A catalogue record for this book is available from the British Library ISBN:
ISBN: 978-1-85383-240-6 (pbk)
Typesetting and figures by PCS Mapping & DTP, Newcastle upon Tyne and Drawing Office, UCL Department of Geography
Contents

by Crispin Tickell

In February 1994, the Green College Centre for Environmental Policy and Understanding was the host for a seminar on the Economic Implications of Climate Change in Britain, together with Martin Parry, then Director of the Environmental Change Unit at the University of Oxford and now Director of the Jackson Environment Institute and the Environmental Studies Programme at University College London. The purpose of this meeting was to take stock, two years after the Rio Summit and one year before the First Conference of the Parties to the UN Framework Convention on Climate Change, of our knowledge of the potential impacts of climate change. There were seventy seminar participants drawn from universities, industry and government. Papers were presented on best estimates of future climate change for Britain, and their likely impact on agriculture, ecosystems, water resources, coastal regions, energy, and the finance and insurance sectors. In each instance, speakers were paired in such a way that those experts concerned with the biophysical aspects of effects were brought together with those more concerned with their economic and social implications. The meeting was thus as much an opportunity for a meeting of minds amongst the speakers as for communication between speakers and audience. The results of this dialogue are to be seen in this book: the chapters represent an attempt to bridge the physical, economic and social aspects of the implications of climate change. In this sense they represent an advance on the first report of the Climate Change Impacts Review Group of the British Department of the Environment (1991).

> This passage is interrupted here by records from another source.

/-- Eventually (in `N`) `∑_{u ≤ R, u squarefree, (u,W)=1} 1/g(u) ≤ (2 + B(6)) (φ(W)/W) log R`
(`R = N^{θ/2−δ}`, `W = ∏_{p ≤ D₀} p`): the bound `∑_{u<R,(u,W)=1} μ(u)²/g(u) ≪ φ(W) log R/W` of the
proofs of Lemmas 5.2 and 6.3, with the `O_W(1)` of `sum_inv_maynardG_le` absorbed since
`W³ ≤ 64^{D₀} = o(log N)`. [cite: MaynardAnnals2015, proof of Lemma 5.2 (the bound ∑_{u<R,(u,W)=1} μ(u)²/g(u) ≪ φ(W) log R/W)] -/
theorem eventually_sum_inv_maynardG_le {θ δ : ℝ} (hη : 0 < θ / 2 - δ) :
    ∀ᶠ N : ℕ in atTop, ∑ u ∈ MaynardSieve.G1 (maynardW N) ⌊maynardR θ δ N⌋₊, 1 / maynardG u ≤
      (2 + SquarefreeSums.bConst 6) *
        (((Nat.totient (maynardW N) : ℝ) / (maynardW N)) * Real.log (maynardR θ δ N)) := by
  set b := SquarefreeSums.bConst 6 with hb
  have hb1 : 1 ≤ b := SquarefreeSums.one_le_bConst (by norm_num)
  have hc : 0 < (θ / 2 - δ) / (11 * b) := by positivity
  have h64 := (isLittleO_pow_maynardD0_log (b := (64 : ℝ)) (by norm_num)).bound hc
  filter_upwards [h64, eventually_two_le_maynardD0, eventually_ge_atTop 2] with N h64N hD2 hN2
  have hN1 : 1 ≤ N := by omega
  have hW0 : maynardW N ≠ 0 := (primorial_pos _).ne'
  have hWpos : (0 : ℝ) < maynardW N := by exact_mod_cast primorial_pos _
  have hW1 : (1 : ℝ) ≤ maynardW N := by exact_mod_cast (primorial_pos (maynardD0 N))
  have hφpos : (0 : ℝ) < Nat.totient (maynardW N) := by
    exact_mod_cast Nat.totient_pos.2 (primorial_pos _)
  have hφ1 : (1 : ℝ) ≤ Nat.totient (maynardW N) := by
    exact_mod_cast Nat.totient_pos.2 (primorial_pos _)
  have h2W : 2 ∣ maynardW N := dvd_maynardW_of_prime_le Nat.prime_two hD2
  have hD1 : 1 ≤ maynardD0 N := by omega
  have hDW : ∀ p, p.Prime → p ≤ maynardD0 N → p ∣ maynardW N :=
    fun p hp hle => dvd_maynardW_of_prime_le hp hle
  have hR1 : 1 ≤ maynardR θ δ N := by
    unfold maynardR
    exact Real.one_le_rpow (by exact_mod_cast hN1) hη.le
  have hlogR : Real.log (maynardR θ δ N) = (θ / 2 - δ) * Real.log N := log_maynardR hN1
  have hlogN : 0 < Real.log N := Real.log_pos (by exact_mod_cast hN2)
  have hlogR0 : 0 ≤ Real.log (maynardR θ δ N) := by rw [hlogR]; positivity
  have hL := sum_inv_maynardG_le hW0 h2W hD1 hDW hR1
  -- (i) D₀^{-1/4} ≤ 1
  have hD14 : (maynardD0 N : ℝ) ^ (-(1 : ℝ) / 4) ≤ 1 :=
    Real.rpow_le_one_of_one_le_of_nonpos (by exact_mod_cast hD1) (by norm_num)
  -- (ii) the constant term is ≤ (φ(W)/W) log R
  have hK : (SquarefreeSums.harmErr (maynardW N) + 4) * b ≤
      (Nat.totient (maynardW N) : ℝ) / (maynardW N) * Real.log (maynardR θ δ N) := by
    have hK1 : (SquarefreeSums.harmErr (maynardW N) + 4) * b ≤ 11 * (maynardW N : ℝ) ^ 2 * b := by
      have := harmErr_add_four_le (W := maynardW N) (primorial_pos _)
      gcongr
    have hW4 : (maynardW N : ℝ) ≤ 4 ^ maynardD0 N := maynardW_le_four_pow N
    have h64' : (64 : ℝ) ^ maynardD0 N ≤ (θ / 2 - δ) / (11 * b) * Real.log N := by
      have := h64N
      rwa [Real.norm_of_nonneg (by positivity), Real.norm_of_nonneg hlogN.le] at this
    -- 11 W² b ≤ 11 b 16^{D₀} and (φ/W) log R ≥ log R / 4^{D₀}
    have hW2 : (maynardW N : ℝ) ^ 2 * (4 : ℝ) ^ maynardD0 N ≤ (64 : ℝ) ^ maynardD0 N := by
      calc (maynardW N : ℝ) ^ 2 * (4 : ℝ) ^ maynardD0 N
          ≤ ((4 : ℝ) ^ maynardD0 N) ^ 2 * (4 : ℝ) ^ maynardD0 N := by gcongr
        _ = (64 : ℝ) ^ maynardD0 N := by
          rw [← pow_mul, ← pow_add, show maynardD0 N * 2 + maynardD0 N = 3 * maynardD0 N by ring,
            pow_mul]; norm_num
    have hlow : Real.log (maynardR θ δ N) / (4 : ℝ) ^ maynardD0 N ≤
        (Nat.totient (maynardW N) : ℝ) / (maynardW N) * Real.log (maynardR θ δ N) := by
      rw [div_le_iff₀ (by positivity)]
      calc Real.log (maynardR θ δ N) = 1 / (maynardW N : ℝ) * Real.log (maynardR θ δ N) * maynardW N := by
            field_simp
        _ ≤ (Nat.totient (maynardW N) : ℝ) / (maynardW N) * Real.log (maynardR θ δ N) *
              (4 : ℝ) ^ maynardD0 N := by gcongr
    refine hK1.trans (le_trans ?_ hlow)
    rw [le_div_iff₀ (by positivity), hlogR]
    calc 11 * (maynardW N : ℝ) ^ 2 * b * (4 : ℝ) ^ maynardD0 N
        = 11 * b * ((maynardW N : ℝ) ^ 2 * (4 : ℝ) ^ maynardD0 N) := by ring
      _ ≤ 11 * b * (64 : ℝ) ^ maynardD0 N := by gcongr
      _ ≤ 11 * b * ((θ / 2 - δ) / (11 * b) * Real.log N) := by gcongr
      _ = (θ / 2 - δ) * Real.log N := by field_simp
  calc ∑ u ∈ MaynardSieve.G1 (maynardW N) ⌊maynardR θ δ N⌋₊, 1 / maynardG u
      ≤ (Nat.totient (maynardW N) : ℝ) / (maynardW N) * (1 + b * (maynardD0 N : ℝ) ^ (-(1 : ℝ) / 4)) *
          Real.log (maynardR θ δ N) + (SquarefreeSums.harmErr (maynardW N) + 4) * b := hL
    _ ≤ (Nat.totient (maynardW N) : ℝ) / (maynardW N) * (1 + b * 1) * Real.log (maynardR θ δ N) +
          (Nat.totient (maynardW N) : ℝ) / (maynardW N) * Real.log (maynardR θ δ N) := by
        gcongr
    _ = (2 + b) * ((Nat.totient (maynardW N) : ℝ) / (maynardW N) * Real.log (maynardR θ δ N)) := by
        ring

This book goes to press as the First Conference of the Parties to the UN Framework Convention on Climate Change meets in Berlin. The purpose of this Conference is to agree upon the next steps to be taken towards achieving the Conventions ultimate objective: to achieve stabilization of greenhouse gas concentrations in the atmosphere at a level that would prevent dangerous anthropogenic interference with the climate system. The book is an example of the regional scientific assessment that is needed to distinguish between dangerous magnitudes or rates of climate change and those that can be adapted to by ecosystems and do not threaten the security of food production or the sustainability of economic development. More studies of this kind are needed, particularly in those regions (such as the semi-arid tropics) which are inherently vulnerable to climatic variability today, in order to provide a solid scientific basis upon which international negotiations can move forward.
Crispin Tickell
Green College Centre for Environmental Policy and Understanding

This book brings together a series of papers written by experts on the potential effects of climate change in Britain. All 17 authors are active researchers in this field, four of them are senior authors of the Intergovernmental Panel on Climate Change and three are members of the UK Department of Environments Climate Change Impacts Review Group.

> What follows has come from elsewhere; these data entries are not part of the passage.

/-- **The cells `(★, F′, a′)` in the literal shape of the second term of (5.4)**: target
`δ_{z_k,t_k} (A'^{κ,2,a′}(u_k,w_k,w_{k+1},t_k) · P^{S,0}(u_{k+1}−t_k, u_{k+1}−t_k))` (`z_k ≠ t_k` is vacuous on
`F′`, and `P^{S,0}(0,0) = 1`).  Twin of `nonempty_jPkg_midF1_term₂'`.
[cite: FitznerVanDerHofstad2017, §5.1 (5.4) second term (arXiv:1506.07977v2 p. 48); §6.1 (6.4) (p. 58); App. B (pp. 73, 75)] -/
theorem nonempty_jPkg_lowF1_term₂' (i i₀ : Fin (M + 1)) (hk : i₀.succ = i.castSucc) (κ : Fin d × Bool)
    (hb : (b i.castSucc).2 = (b i.castSucc).1 + stepVec κ) (hσ : (τ i).1 = true) {u₀ : Unit} (a' : Fin 3)
    (ha : a i.castSucc = Sum.inr u₀) (ha' : a i.succ = Sum.inl a') (hzw : z i.castSucc = w i.castSucc)
    (hty : t i.castSucc = (b i.succ).1) :
    Nonempty (JPkg p (jctx M x b w t z a τ i.castSucc) (JFacts M x b w t z a c τ)
      (kd (z i.castSucc) (t i.castSucc) *
        (blockAiota' (Letters.perc d p) κ 2 a' (b i.castSucc).1 (w i.castSucc) (w i.succ) (t i.castSucc) *
          blockPS (Letters.perc d p) 0 ((b i.succ).1 - t i.castSucc) ((b i.succ).1 - t i.castSucc)))) := by
  by_cases hzt : z i.castSucc = t i.castSucc
  · rw [hzt, kd_self, one_mul, ← hty, sub_self, blockPS_zero_origin, mul_one]
    exact nonempty_jPkg_lowF1' p M x b w t z a c τ i i₀ hk κ hb hσ a' ha ha' hzw hty
  · exact nonempty_jPkg_of_midE_t_eq_z_ne p M x b w t z a c τ _ i hσ ha' hty hzt _

/-! ### C. The slot `hF1` of `nonempty_jPkg_mid_starL`, discharged -/

/-- **The `F′` slot of the lower-`★` dispatcher, discharged**: for a middle junction `k = i₀ + 1 ≤ M` over a closed
level with a regular upper class `a′`, kind bit `true`, inner class `0` and `t_k = u_{k+1}`, a package with target
`tgtStarL (Letters.perc d p) κ a′ (u_k,w_k,t_k,z_k,w_{k+1},u_{k+1}) (τ i)` — off the pin `z_k = w_k` the piece is empty
(`nonempty_jPkg_of_closedL_of_ne`), on it the target is the second term of (5.4) (`tgtReg_true_zero`) and
`nonempty_jPkg_lowF1_term₂'` pays.  This is literally the hypothesis `hF1` of
`NobleBoundsNDispatchStarL.nonempty_jPkg_mid_starL`.
[cite: FitznerVanDerHofstad2017, §6.1 (6.4) and "Case a ≥ 2" × "Case b" (arXiv:1506.07977v2 pp. 58–59); §5.1 (5.4) second term (p. 48); App. B (p. 75)] -/
theorem nonempty_jPkg_lowF1_slot (i i₀ : Fin (M + 1)) (hk : i₀.succ = i.castSucc) (κ : Fin d × Bool)
    (hb : (b i.castSucc).2 = (b i.castSucc).1 + stepVec κ) {u₀ : Unit} (ha : a i.castSucc = Sum.inr u₀)
    (a' : Fin 3) (ha' : a i.succ = Sum.inl a') (hσ : (τ i).1 = true) (hc : (τ i).2 = 0)
    (hty : t i.castSucc = (b i.succ).1) :
    Nonempty (JPkg p (jctx M x b w t z a τ i.castSucc) (JFacts M x b w t z a c τ)
      (tgtStarL (Letters.perc d p) κ a' (b i.castSucc).1 (w i.castSucc) (t i.castSucc) (z i.castSucc) (w i.succ) (b i.succ).1
        (τ i))) := by
  by_cases hzw : z i.castSucc = w i.castSucc
  swap
  · exact nonempty_jPkg_of_closedL_of_ne p M x b w t z a c τ i i₀ hk ha hzw _
  have hv : τ i = (true, 0) := Prod.ext hσ hc
  rw [tgtStarL_of_eq (Letters.perc d p) κ a' _ _ _ _ _ _ hzw, hv, tgtReg_true_zero]
  exact nonempty_jPkg_lowF1_term₂' p M x b w t z a c τ i i₀ hk κ hb hσ a' ha ha' hzw hty

end Packages

end Literature.Probability.FitznerVanDerHofstad2017

end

Much of the assessments to date of the effects of climate change have concentrated on impacts on physical resources and landscape. This is true of estimated effects for Britain, for Europe and for impacts worldwide. Thus, while little attention has been paid to the economic implications of changes in resource availability due to climate change, these may be the most important effects for humankind.
For this reason, this collection of papers seeks a balance between the estimation of the effects on physical resources and the evaluation of implications for resource use. Inevitably assumptions are made about effects outside Britain and their consequences for Britain itself. In many cases for example, in the case of food availability and food prices the worldwide effects of climate change working through the world food trade system and finally affecting Britain, may be more important than the effects of climate changes occurring over Britain itself. These and many other implications remain to be explored in much more detail.

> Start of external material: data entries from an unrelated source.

import Mathlib
import Literature.Analysis.Convexity.AnisotropicPerimeter
import HarnessLib

/-!
# The divergence of a field on `EuclideanSpace ℝ (Fin n)` in coordinates `Fin n → ℝ`

Topic `Literature/MeasureTheory/Integral`; namespace `Literature.MeasureTheory.Integral`.
Bridge between the tree's `fieldDivergence φ x = tr Dφ(x)` (used by `perimeter` /
`anisotropicPerimeter`, `EuclideanSpace ℝ (Fin n)`) and the coordinate form used by the Gauss–Green
bricks of this topic (`HPolytopeGaussGreen`: fields given by components `η_i : (Fin 3 → ℝ) → ℝ` with
partials `HasDerivAt (fun s => η_i (update x i s)) (dη_i x) (x i)`):
* `fieldDivergence_eq_sum` — `div φ (x) = Σ_i (Dφ(x) eᵢ)ᵢ` (any `φ`; standard frame);
* `hasDerivAt_apply_toLp_update` — for `C¹` `φ`, the `i`-th component of `φ ∘ toLp` along the `i`-th
  coordinate line has derivative `(Dφ(toLp x) eᵢ)ᵢ`;
* `continuous_apply_toLp`, `continuous_fderiv_apply_toLp` — continuity of these components/partials;
* `setIntegral_toLp_preimage` — `∫_{S} f = ∫_{toLp ⁻¹' S} f ∘ toLp` (volume preserving).
[cite: EvansGariepy2015, §5.1 (div φ) and Thm 5.16 — plumbing]
-/

noncomputable section

namespace Literature.MeasureTheory.Integral

open _root_.MeasureTheory Set
open Literature.MathematicalPhysics.StatisticalMechanics (fieldDivergence)

variable {n : ℕ}

/-- `div φ (x) = Σ_i (Dφ(x) eᵢ)ᵢ` in the standard frame of `EuclideanSpace ℝ (Fin n)`.
[cite: EvansGariepy2015, §5.1 (div φ)] -/
theorem fieldDivergence_eq_sum (φ : EuclideanSpace ℝ (Fin n) → EuclideanSpace ℝ (Fin n))
    (x : EuclideanSpace ℝ (Fin n)) :
    fieldDivergence φ x = ∑ i, (fderiv ℝ φ x (EuclideanSpace.single i 1)) i := by
  unfold fieldDivergence
  rw [LinearMap.trace_eq_matrix_trace ℝ (EuclideanSpace.basisFun (Fin n) ℝ).toBasis, Matrix.trace]
  refine Finset.sum_congr rfl fun i _ => ?_
  rw [Matrix.diag_apply, LinearMap.toMatrix_apply]
  simp

/-- The coordinate line through `toLp x` in direction `i`. [cite: EvansGariepy2015, Thm 5.16 — plumbing] -/
theorem toLp_update_eq (x : Fin n → ℝ) (i : Fin n) (s : ℝ) :
    (WithLp.toLp 2 (Function.update x i s) : EuclideanSpace ℝ (Fin n)) =
      WithLp.toLp 2 x + (s - x i) • EuclideanSpace.single i 1 := by
  ext l
  by_cases hl : l = i
  · subst hl; simp
  · simp [hl]

/-- For `C¹` `φ`, the `i`-th component along the `i`-th coordinate line:
`d/ds (φ(toLp (update x i s)))ᵢ |_{s = xᵢ} = (Dφ(toLp x) eᵢ)ᵢ`.
[cite: EvansGariepy2015, Thm 5.16 — plumbing] -/
theorem hasDerivAt_apply_toLp_update {φ : EuclideanSpace ℝ (Fin n) → EuclideanSpace ℝ (Fin n)}
    (hφ : ContDiff ℝ 1 φ) (i : Fin n) (x : Fin n → ℝ) :
    HasDerivAt (fun s => (φ (WithLp.toLp 2 (Function.update x i s))) i)
      ((fderiv ℝ φ (WithLp.toLp 2 x) (EuclideanSpace.single i 1)) i) (x i) := by
  have h1 : HasDerivAt (fun s : ℝ => (WithLp.toLp 2 x : EuclideanSpace ℝ (Fin n)) +
      (s - x i) • EuclideanSpace.single i 1) (EuclideanSpace.single i (1:ℝ)) (x i) := by
    have := ((hasDerivAt_id (x i)).sub_const (x i)).smul_const (EuclideanSpace.single i (1:ℝ))
    simpa using this.const_add (WithLp.toLp 2 x)
  have h2 : HasFDerivAt φ (fderiv ℝ φ (WithLp.toLp 2 x))
      (WithLp.toLp 2 x + (x i - x i) • EuclideanSpace.single i 1) := by
    rw [sub_self, zero_smul, add_zero]
    exact (hφ.differentiable one_ne_zero _).hasFDerivAt
  have h3 := h2.comp_hasDerivAt (x i) h1
  have h4 := (EuclideanSpace.proj i : EuclideanSpace ℝ (Fin n) →L[ℝ] ℝ).hasFDerivAt.comp_hasDerivAt
    (x i) h3
  have hfun : (fun s => (φ (WithLp.toLp 2 (Function.update x i s))) i) =
      fun s => (EuclideanSpace.proj i : EuclideanSpace ℝ (Fin n) →L[ℝ] ℝ)
        ((φ ∘ fun s => (WithLp.toLp 2 x : EuclideanSpace ℝ (Fin n)) +
          (s - x i) • EuclideanSpace.single i 1) s) := by
    funext s; simp only [Function.comp_def]; rw [toLp_update_eq x i s]; rfl
  rw [hfun]; exact h4

/-- Continuity of a component of `φ ∘ toLp`. [cite: EvansGariepy2015, Thm 5.16 — plumbing] -/
theorem continuous_apply_toLp {φ : EuclideanSpace ℝ (Fin n) → EuclideanSpace ℝ (Fin n)}
    (hφ : Continuous φ) (i : Fin n) : Continuous fun x : Fin n → ℝ => (φ (WithLp.toLp 2 x)) i :=
  (PiLp.continuous_apply 2 _ i).comp (hφ.comp (PiLp.continuous_toLp 2 _))

/-- Continuity of the coordinate partials of a `C¹` field. [cite: EvansGariepy2015, Thm 5.16 — plumbing] -/
theorem continuous_fderiv_apply_toLp {φ : EuclideanSpace ℝ (Fin n) → EuclideanSpace ℝ (Fin n)}
    (hφ : ContDiff ℝ 1 φ) (i : Fin n) :
    Continuous fun x : Fin n → ℝ => (fderiv ℝ φ (WithLp.toLp 2 x) (EuclideanSpace.single i 1)) i := by
  have hc : Continuous (fderiv ℝ φ) := hφ.continuous_fderiv one_ne_zero
  have h2 : Continuous fun z : EuclideanSpace ℝ (Fin n) =>
      fderiv ℝ φ z (EuclideanSpace.single i 1) := hc.clm_apply continuous_const
  exact (PiLp.continuous_apply 2 _ i).comp (h2.comp (PiLp.continuous_toLp 2 _))

/-- Set integrals transfer along `toLp : (Fin n → ℝ) → EuclideanSpace ℝ (Fin n)` (volume preserving).
[cite: EvansGariepy2015, Thm 5.16 — plumbing] -/
theorem setIntegral_eq_setIntegral_preimage_toLp (f : EuclideanSpace ℝ (Fin n) → ℝ)
    (S : Set (EuclideanSpace ℝ (Fin n))) :
    ∫ z in S, f z = ∫ x in (WithLp.toLp 2) ⁻¹' S, f (WithLp.toLp 2 x) := by
  rw [(PiLp.volume_preserving_toLp (Fin n)).setIntegral_preimage_emb
    (MeasurableEquiv.toLp 2 (Fin n → ℝ)).measurableEmbedding]

/-- The divergence integral of a field over a set, in coordinates: `∫_S div φ = ∫_{toLp⁻¹ S} Σ_i ∂_i φ_i`.
[cite: EvansGariepy2015, Thm 5.16 — plumbing] -/
theorem setIntegral_fieldDivergence_eq_coords (φ : EuclideanSpace ℝ (Fin n) → EuclideanSpace ℝ (Fin n))
    (S : Set (EuclideanSpace ℝ (Fin n))) :
    ∫ z in S, fieldDivergence φ z =
      ∫ x in (WithLp.toLp 2) ⁻¹' S,
        ∑ i, (fderiv ℝ φ (WithLp.toLp 2 x) (EuclideanSpace.single i 1)) i := by
  rw [setIntegral_eq_setIntegral_preimage_toLp]
  congr 1
  funext x
  exact fieldDivergence_eq_sum φ _

end Literature.MeasureTheory.Integral

end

The editors and authors acknowledge the support of Nuclear Electric plc; the Centre for Social and Economic Research on the Global Environment (CSERGE); the Water Directorate of the Department of the Environment, (DoE contract PECD/7/7/348); the Chartered Insurance Institute, for permitting the use of edited parts of their report The Impact of Changing Weather Patterns on Property Insurance; and also Megan Gawith for her assistance in the section on subsidence. Thanks to David Pearce and Andrew Sample for their helpful comments on was conducted in collaboration with M D A Rounsevell (Soil Survey and Land Research Centre, Cranfield University); Jianmin Shao (Vaisala TMI Ltd); Philip Jones, Richard Tranter and John Marsh (Centre for Agricultural Strategy, University of Reading); and Tahir Rehman (Department of Agriculture, University of Reading).
Martin Parry, Jackson Environment Institute, University College London
Rachel Duncan, Green College Centre for Environmental Policy and
Understanding
February 1995

Nigel Arnell Reader in Physical Geography, Department of Geography, University of Southampton, Highfield, Southampton SO17 1BJ (Chapter 3)
Paul Brignall Research Associate, Environmental Change Unit, University of Oxford, 1a Mansfield Road, Oxford OX1 3TB (Chapter 4)
Alun Davies Acclimatory Physiology Department, AFRC Institute of Grassland and Environmental Research, Plas Gogerddan, Aberystwyth, Dyfed SY23 3EB (Chapter 4)
Andrew Dlugolecki Chief Manager, UK Operations, General Accident Fire and Life Assurance Corporation, Pithcavlis, Perth, Scotland PH2 0NH (Chapter 6)
Richard Dubourg Research Associate, Centre for Social and Economic Research on the Global Environment (CSERGE), University College London, Gower Street, London, WC1E 6BT (Chapter 3)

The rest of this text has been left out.